This repository contains a Java-based implementation of Hutto and Gilbert's Python-based VADER: A Parsimonious Rule-based Model for Sentiment Analysis of Social Media Text, from:
VADER: A Parsimonious Rule-based Model for Sentiment Analysis of Social Media Text
(by C.J. Hutto and Eric Gilbert)
Eighth International Conference on Weblogs and Social Media (ICWSM-14). Ann Arbor, MI, June 2014.
Hutto and Gilbert's version can be found on GitHub here
The SentimentIntensityAnalyzer class has a static method, getDefaultAnalyzer(), that returns an instance of SentimentIntensityAnalyzer using the default VADER lexicon. You can use this object and its polarity_scores() method to get the polarity score for a given string.
NOTE: This code does not provide sentence identification or any other natural language utilities.
The polarity_scores() function returns a Java Map object with the positive, negative, neutral, and compound polarity scores.
The following example shows how to use this package in Scala, which is my primary language right now.

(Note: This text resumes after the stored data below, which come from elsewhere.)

import Summits.PneNP.PneNP.Theorems.ExpanderLinearGeneratorsResKRowImplied
import Summits.PneNP.PneNP.Theorems.ExpanderLinearGeneratorsExpandingCNF
import HarnessLib

/-!
# The `Res(k)` rung for expanding linear systems, XIII: every expanding CNF is hard for `Res(k)`

Support file for `stmt-PneNP-11443`. UNCONDITIONAL form of the session-9 calibration
`LinGen.expandingCNF_depthFregeHard_of_linearGeneratorDepthFregeHard` one level down the ladder:
for `1 ≤ k`, `8k ≤ 3ℓ`, `0 < δ`, `δ (k² + k + 2) < 2` there are `ε > 0` and `N` such that for
`n ≥ N`, for every family of clauses `C₀, …, C_{m-1}` over the variables `< n`, each with distinct
variables, whose variable sets form an `(n^{1-δ}, 3ℓ/4)`-boundary expander, EVERY
`R(k)`-refutation of the CNF `[C₀, …, C_{m-1}]` has at least `2^{n^ε}` lines
(`expandingCNF_resK_lowerBound`). The CNF is row-implied (file XII) by the system of the parity
equations of its clauses (`LinGen.clause_eval_of_holds`), whose row supports are the variable sets
of the clauses, so the `Res(k)` rung for row-implied CNFs applies. Random `ℓ`-CNFs of linear size
are such families with high probability (next file).

[Alekhnovich 2011, Thm. 1.1 (random 3-CNF) and §3; Segerlind–Buss–Impagliazzo 2004, §6;
Chvátal–Szemerédi 1988]
-/

namespace Summit.PneNP.PneNP.Theorems.ResKRestriction

open Finset Literature.Computability.Complexity Literature.Computability.MetaComplexity

variable {n : ℕ}

/-- **A CNF is row-implied by the system of parity equations of its clauses.**
[folklore; cf. `LinGen.clause_eval_of_holds`] -/
theorem rowImplied_ofFn {m : ℕ} {C : Fin m → Clause ℕ} {E : Fin m → LinEqMod 2 n}
    (he : ∀ i (j : Fin n), (E i).1 j = if (j : ℕ) ∈ (C i).map Prod.fst then 1 else 0)
    (hb : ∀ i, (E i).2 = ((C i).map fun l => if l.2 then (0 : ZMod 2) else 1).sum + 1)
    (hc : ∀ i, ((C i).map Prod.fst).Nodup) (hcn : ∀ i, ∀ l ∈ C i, l.1 < n) :
    RowImplied E (List.ofFn C) := by
  intro C₀ hC₀
  obtain ⟨c, hcm, rfl⟩ := mem_clauseSet_iff.1 hC₀
  obtain ⟨i, rfl⟩ := List.mem_ofFn.1 hcm
  refine ⟨i, fun l hl => ?_, fun σ hσ => ?_⟩
  · rw [rowVars, LinGen.supp_map_of_clause (he i) (hcn i), List.mem_toFinset]
    exact List.mem_map.2 ⟨l, List.mem_toFinset.1 hl, rfl⟩
  · have hev := LinGen.clause_eval_of_holds (he i) (hc i) (hcn i) (hb i) σ hσ
    rw [Clause.eval, List.any_eq_true] at hev
    obtain ⟨l, hl, e⟩ := hev
    exact ⟨l, List.mem_toFinset.2 hl, e⟩

/-- **Every CNF with boundary-expanding clause-variable sets is exponentially hard for `Res(k)`
(unconditional).** For `1 ≤ k`, `8k ≤ 3ℓ`, `0 < δ` and `δ (k² + k + 2) < 2` there are `ε > 0`
and `N` such that for `n ≥ N`: if `C₀, …, C_{m-1}` are clauses over the variables `< n`, each with
distinct variables, whose variable sets form an `(n^{1-δ}, 3ℓ/4)`-boundary expander, then every
`R(k)`-refutation of `[C₀, …, C_{m-1}]` has `≥ 2^{n^ε}` lines. (No unsatisfiability or width
hypothesis: expansion at single clauses forces `≥ 3ℓ/4` variables per clause, and satisfiable CNFs
have no refutations.) [Alekhnovich 2011, Thm. 1.1–1.2; Segerlind–Buss–Impagliazzo 2004, §6]
[folklore] -/
theorem expandingCNF_resK_lowerBound (ℓ k : ℕ) (δ : ℝ) (hk : 1 ≤ k) (hkl : 8 * k ≤ 3 * ℓ)
    (hδ : 0 < δ) (hδk : δ * ((k : ℝ) ^ 2 + k + 2) < 2) :
    ∃ ε : ℝ, 0 < ε ∧ ∃ N : ℕ, ∀ n : ℕ, N ≤ n → ∀ (m : ℕ) (C : Fin m → Clause ℕ),
      (∀ i, ((C i).map Prod.fst).Nodup) → (∀ i, ∀ l ∈ C i, l.1 < n) →
      IsBoundaryExpander (fun i => ((C i).map Prod.fst).toFinset) ((n : ℝ) ^ (1 - δ)) (3 / 4 * ℓ) →
      ∀ π : List (ResKLine ℕ), IsResKRefutation k (List.ofFn C) π →
        (2 : ℝ) ^ ((n : ℝ) ^ ε) ≤ (resKSize π : ℝ) := by
  obtain ⟨ε, hε, N, hN⟩ := resK_lowerBound_rowImplied ℓ k δ hk hkl hδ hδk
  refine ⟨ε, hε, N, fun n hn m C hc hcn hexp π hπ => ?_⟩
  classical
  -- the system of clause equations
  set E : Fin m → LinEqMod 2 n := fun i =>
    (fun j => if (j : ℕ) ∈ (C i).map Prod.fst then 1 else 0,
      ((C i).map fun l => if l.2 then (0 : ZMod 2) else 1).sum + 1) with hE
  have he : ∀ i (j : Fin n), (E i).1 j = if (j : ℕ) ∈ (C i).map Prod.fst then 1 else 0 :=
    fun i j => rfl
  have hb : ∀ i, (E i).2 = ((C i).map fun l => if l.2 then (0 : ZMod 2) else 1).sum + 1 :=
    fun i => rfl
  have hexp' : IsBoundaryExpander (fun i => (E i).supp.map Fin.valEmbedding) ((n : ℝ) ^ (1 - δ))
      (3 / 4 * ℓ) := by
    have : (fun i => (E i).supp.map Fin.valEmbedding) = fun i => ((C i).map Prod.fst).toFinset :=
      funext fun i => LinGen.supp_map_of_clause (he i) (hcn i)
    rw [this]
    exact hexp
  exact hN n hn m E hexp' (List.ofFn C) (rowImplied_ofFn he hb hc hcn) π hπ

end Summit.PneNP.PneNP.Theorems.ResKRestriction
set_option backward.isDefEq.respectTransparency false in
/-- **The non-vanishing of ONE layer value**: for a `ZetaBody` witness over Kato's datum at `p = 2` and an EVEN
PRIMITIVE `ℂ₂`-valued character `ψ` mod `M = 2^{n+2}` whose conductor exceeds Rohrlich's bound (every primitive `χ`
of `2`-power conductor `> B` has an entire continuation of `L(f,χ,s)` non-vanishing at `1`), and any `2`-adic
embedding `ι₂ : ℚ(ζ_M) → ℂ₂`: `Σ_b ψ(b) ι₂(σ_b x_{n+2,∅}) ≠ 0`. Mechanism: lift `ψ = ψ_F ∘ ι₂` to `F = ℚ(ζ_M)`
(`LayerCharacterTwo.exists_ringHomComp_eq`); `ι_M(Σ_b ψ_F(b)σ_b x) = κ·L(1)/Ω⁺·R⁻_{ψ_ℂ⁻¹}` by the value law (C5) for
`ψ_ℂ = ψ_F ∘ ι_M` (even, primitive: `even_ringHomComp_iff`, `isPrimitive_ringHomComp_iff`); `L(1) ≠ 0` (Shimura +
Rohrlich + `exists_continuation_changeLevel_of`), `R⁻ ≠ 0` (`cuspFactor_true_ne_zero_of_katoDatum`).
[cite: Kato2004Asterisque, Thm. 12.5 (1) (pp. 221–222), Thm. 9.7 (p. 189), Thm. 6.6 (1) (p. 163)] -/
theorem sum_character_embed_sigma_ne_zero_of_rohrlich_two (hbody : ZetaBody W 2 f ι κ' Λ' c d a A z x)
    (hf : IsNewformOf W f) (hκ' : κ' ≠ 0) (hA : 0 < A) (hc : Int.gcd c (6 * 2 * A) = 1)
    (hd : Int.gcd d (6 * 2 * N) = 1) (hcA : (A : ℤ) ∣ c - 1) (hdA : (A : ℤ) ∣ d - 1) (hc1 : 1 < c)
    (hd1 : 1 < d) (ha : ratMinusSymbol f ((a : ℚ) / A) ≠ 0) {B : ℕ}
    (hB : ∀ χ : (Σ m : ℕ, DirichletCharacter ℂ m), χ ∈ {χ : Σ m : ℕ, DirichletCharacter ℂ m |
        χ.1 ≠ 0 ∧ χ.1.primeFactors ⊆ {2} ∧ χ.2.IsPrimitive ∧
          ∃ L : ℂ → ℂ, Differentiable ℂ L ∧
            (∀ s : ℂ, 2 < s.re → L s = twistedLSeries f χ.2 s) ∧ L 1 = 0} → χ.1 ≤ B)
    (n : ℕ) (hBn : B < 2 ^ (n + 2)) (ι₂ : CyclotomicField (cycLevel 2 (n + 2) ∅) ℚ →+* ℂ_[2])
    (ψ : DirichletCharacter ℂ_[2] (cycLevel 2 (n + 2) ∅)) (hψe : ψ.Even) (hψp : ψ.IsPrimitive) :
    ∑ b : (ZMod (cycLevel 2 (n + 2) ∅))ˣ, ψ (b : ZMod (cycLevel 2 (n + 2) ∅)) *
      ι₂ (sigma (cycLevel 2 (n + 2) ∅) b (x (n + 2) (cyclotomicLevelsRat 2 (badPlaces c d A N)).idealOne)) ≠ 0 := by
  have hM : cycLevel 2 (n + 2) ∅ = 2 ^ (n + 2) := by simp [cycLevel]
  have hdd' : d * 1 ≡ 1 [ZMOD (A : ℤ)] := by
    rw [mul_one, Int.modEq_iff_dvd]
    obtain ⟨k, hk⟩ := hdA
    exact ⟨-k, by linear_combination -hk⟩
  -- lift `ψ` to `F = ℚ(ζ_M)`
  have hcard : Fintype.card (ZMod (cycLevel 2 (n + 2) ∅))ˣ ∣ cycLevel 2 (n + 2) ∅ := by
    rw [ZMod.card_units_eq_totient, hM, Nat.totient_prime_pow Nat.prime_two (by omega),
      show n + 2 - 1 = n + 1 from rfl]
    exact ⟨2, by ring⟩
  have he : ∀ b : (ZMod (cycLevel 2 (n + 2) ∅))ˣ, b ^ cycLevel 2 (n + 2) ∅ = 1 := fun b ↦
    orderOf_dvd_iff_pow_eq_one.mp (dvd_trans (orderOf_dvd_card) hcard)
  obtain ⟨ψF, hψF⟩ := LayerCharacterTwo.exists_ringHomComp_eq (N := cycLevel 2 (n + 2) ∅) ι₂.injective
    (IsCyclotomicExtension.zeta_spec (cycLevel 2 (n + 2) ∅) ℚ (CyclotomicField (cycLevel 2 (n + 2) ∅) ℚ)) he ψ
  -- the complex character `ψ_ℂ = ψ_F ∘ ι_M`: even and primitive
  set ψC : DirichletCharacter ℂ (cycLevel 2 (n + 2) ∅) := ψF.ringHomComp (ι (cycLevel 2 (n + 2) ∅)) with hψC
  have hψFe : ψF.Even := by
    rw [← LayerCharacterTwo.even_ringHomComp_iff ψF ι₂.injective, hψF]; exact hψe
  have hψFp : ψF.IsPrimitive := by
    rw [← LayerCharacterTwo.isPrimitive_ringHomComp_iff ψF ι₂.injective, hψF]; exact hψp
  have hψCe : ψC.Even :=
    (LayerCharacterTwo.even_ringHomComp_iff ψF (ι (cycLevel 2 (n + 2) ∅)).injective).mpr hψFe
  have hψCp : ψC.IsPrimitive :=
    (LayerCharacterTwo.isPrimitive_ringHomComp_iff ψF (ι (cycLevel 2 (n + 2) ∅)).injective).mpr hψFp
  have heven : ψC (-1) = 1 := hψCe
  -- Shimura: an entire continuation `L₀` of `L(f, ψ_ℂ, s)`; Rohrlich: `L₀ 1 ≠ 0` (conductor `2^{n+2} > B`)
  obtain ⟨L₀, hL₀d, hL₀s⟩ := exists_differentiable_eq_twistedLSeries_holds f (m := cycLevel 2 (n + 2) ∅) ψC
  have hL₀1 : L₀ 1 ≠ 0 := by
    intro h0
    have hle : cycLevel 2 (n + 2) ∅ ≤ B := by
      refine hB ⟨cycLevel 2 (n + 2) ∅, ψC⟩ ⟨NeZero.ne _, ?_, hψCp, L₀, hL₀d, hL₀s, h0⟩
      change (cycLevel 2 (n + 2) ∅).primeFactors ⊆ {2}
      rw [hM, Nat.primeFactors_prime_pow (Nat.succ_ne_zero _) Nat.prime_two]
    rw [hM] at hle
    exact absurd hle (not_le.mpr hBn)
  haveI : NeZero (cycLevel 2 (n + 2) ∅ * (2 * A)) :=
    ⟨mul_ne_zero (NeZero.ne _) (mul_ne_zero two_ne_zero hA.ne')⟩
  obtain ⟨L, hLd, hLs, hL1⟩ := exists_continuation_changeLevel_of hf
    (dvd_mul_right (cycLevel 2 (n + 2) ∅) (2 * A)) ψC ⟨L₀, hL₀d, hL₀s, hL₀1⟩
  have hdep : IsDepletedTwistedL f (cycLevel 2 (n + 2) ∅) (2 * A) ψC L := ⟨hLd, hLs⟩
  -- the value law (C5), even clause
  have h5 := ((hbody.2.2.2.2.2) (n + 2) (cyclotomicLevelsRat 2 (badPlaces c d A N)).idealOne 1 ψC L
    (gcd_mul_cycLevel_mul_eq_one_of_guards hc hd hdd' (n + 1)) hdd' hdep).1 heven
  -- `R⁻_{ψ_ℂ⁻¹} ≠ 0`, `κ ≠ 0`, `Ω⁺ ≠ 0`, `L 1 ≠ 0`: the character sum is non-zero
  have hcusp : cuspFactor f true (fun k ↦ ψC⁻¹ (k : ZMod (cycLevel 2 (n + 2) ∅))) c d a A 1 ≠ 0 :=
    cuspFactor_true_ne_zero_of_katoDatum f ψC⁻¹ hA hcA hc1 hd1
      (isUnit_intCast_zmod_of_gcd_eq_one hc n hM) (isUnit_intCast_zmod_of_gcd_eq_one hd n hM) ha
  have hΩ : (plusPeriod f : ℂ) ≠ 0 := by
    exact_mod_cast (IsNewform0.plusPeriod_pos_holds hf.1 hf.coeffField_eq_bot).ne'
  have hκ : (κ' : ℂ) ≠ 0 := by exact_mod_cast hκ'
  have hcs : charSum (cycLevel 2 (n + 2) ∅) (ι (cycLevel 2 (n + 2) ∅)) ψC
      (x (n + 2) (cyclotomicLevelsRat 2 (badPlaces c d A N)).idealOne) ≠ 0 := by
    change charSum (cycLevel 2 (n + 2) (cyclotomicLevelsRat 2 (badPlaces c d A N)).idealOne.1)
      (ι (cycLevel 2 (n + 2) (cyclotomicLevelsRat 2 (badPlaces c d A N)).idealOne.1)) ψC
      (x (n + 2) (cyclotomicLevelsRat 2 (badPlaces c d A N)).idealOne) ≠ 0
    rw [h5]
    exact mul_ne_zero (mul_ne_zero hκ (div_ne_zero hL1 hΩ)) hcusp
  -- `charSum = ι_M(S_F)` and the `2`-adic sum is `ι₂(S_F)`
  have hC : charSum (cycLevel 2 (n + 2) ∅) (ι (cycLevel 2 (n + 2) ∅)) ψC
      (x (n + 2) (cyclotomicLevelsRat 2 (badPlaces c d A N)).idealOne) =
      ι (cycLevel 2 (n + 2) ∅) (∑ b : (ZMod (cycLevel 2 (n + 2) ∅))ˣ, ψF (b : ZMod (cycLevel 2 (n + 2) ∅)) *
        sigma (cycLevel 2 (n + 2) ∅) b (x (n + 2) (cyclotomicLevelsRat 2 (badPlaces c d A N)).idealOne)) := by
    unfold charSum
    rw [map_sum]
    refine Finset.sum_congr rfl fun b _ ↦ ?_
    rw [map_mul, hψC, MulChar.ringHomComp_apply]
  have hSF : ∑ b : (ZMod (cycLevel 2 (n + 2) ∅))ˣ, ψF (b : ZMod (cycLevel 2 (n + 2) ∅)) *
      sigma (cycLevel 2 (n + 2) ∅) b (x (n + 2) (cyclotomicLevelsRat 2 (badPlaces c d A N)).idealOne) ≠ 0 := by
    intro h0
    rw [hC, h0, map_zero] at hcs
    exact hcs rfl
  have h2 : ∑ b : (ZMod (cycLevel 2 (n + 2) ∅))ˣ, ψ (b : ZMod (cycLevel 2 (n + 2) ∅)) *
      ι₂ (sigma (cycLevel 2 (n + 2) ∅) b (x (n + 2) (cyclotomicLevelsRat 2 (badPlaces c d A N)).idealOne)) =
      ι₂ (∑ b : (ZMod (cycLevel 2 (n + 2) ∅))ˣ, ψF (b : ZMod (cycLevel 2 (n + 2) ∅)) *
        sigma (cycLevel 2 (n + 2) ∅) b (x (n + 2) (cyclotomicLevelsRat 2 (badPlaces c d A N)).idealOne)) := by
    rw [map_sum]
    refine Finset.sum_congr rfl fun b _ ↦ ?_
    rw [map_mul, ← hψF, MulChar.ringHomComp_apply]
  rw [h2, map_ne_zero_iff _ ι₂.injective]
  exact hSF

import edu.umd.hcil.vader.SentimentIntensityAnalyzer
val analyzer = SentimentIntensityAnalyzer.getDefaultAnalyzer
analyzer.polarity_scores("VADER is smart, handsome, and funny.").get("compound")
Here's a brief example on using this code to get the compound value for a file full of tweets
val source = scala.io.Source.fromFile("tweets.txt")
for ( line <- source.getLines ) {
val score = analyzer.polarity_scores(line).get("compound")
System.out.println(String.format("%s\t%s\n", line, score.toString))
}
I also relied heavily on Chris Humphreys's p2j Python-to-Java translation toolkit to handle a lot of the mundane translations.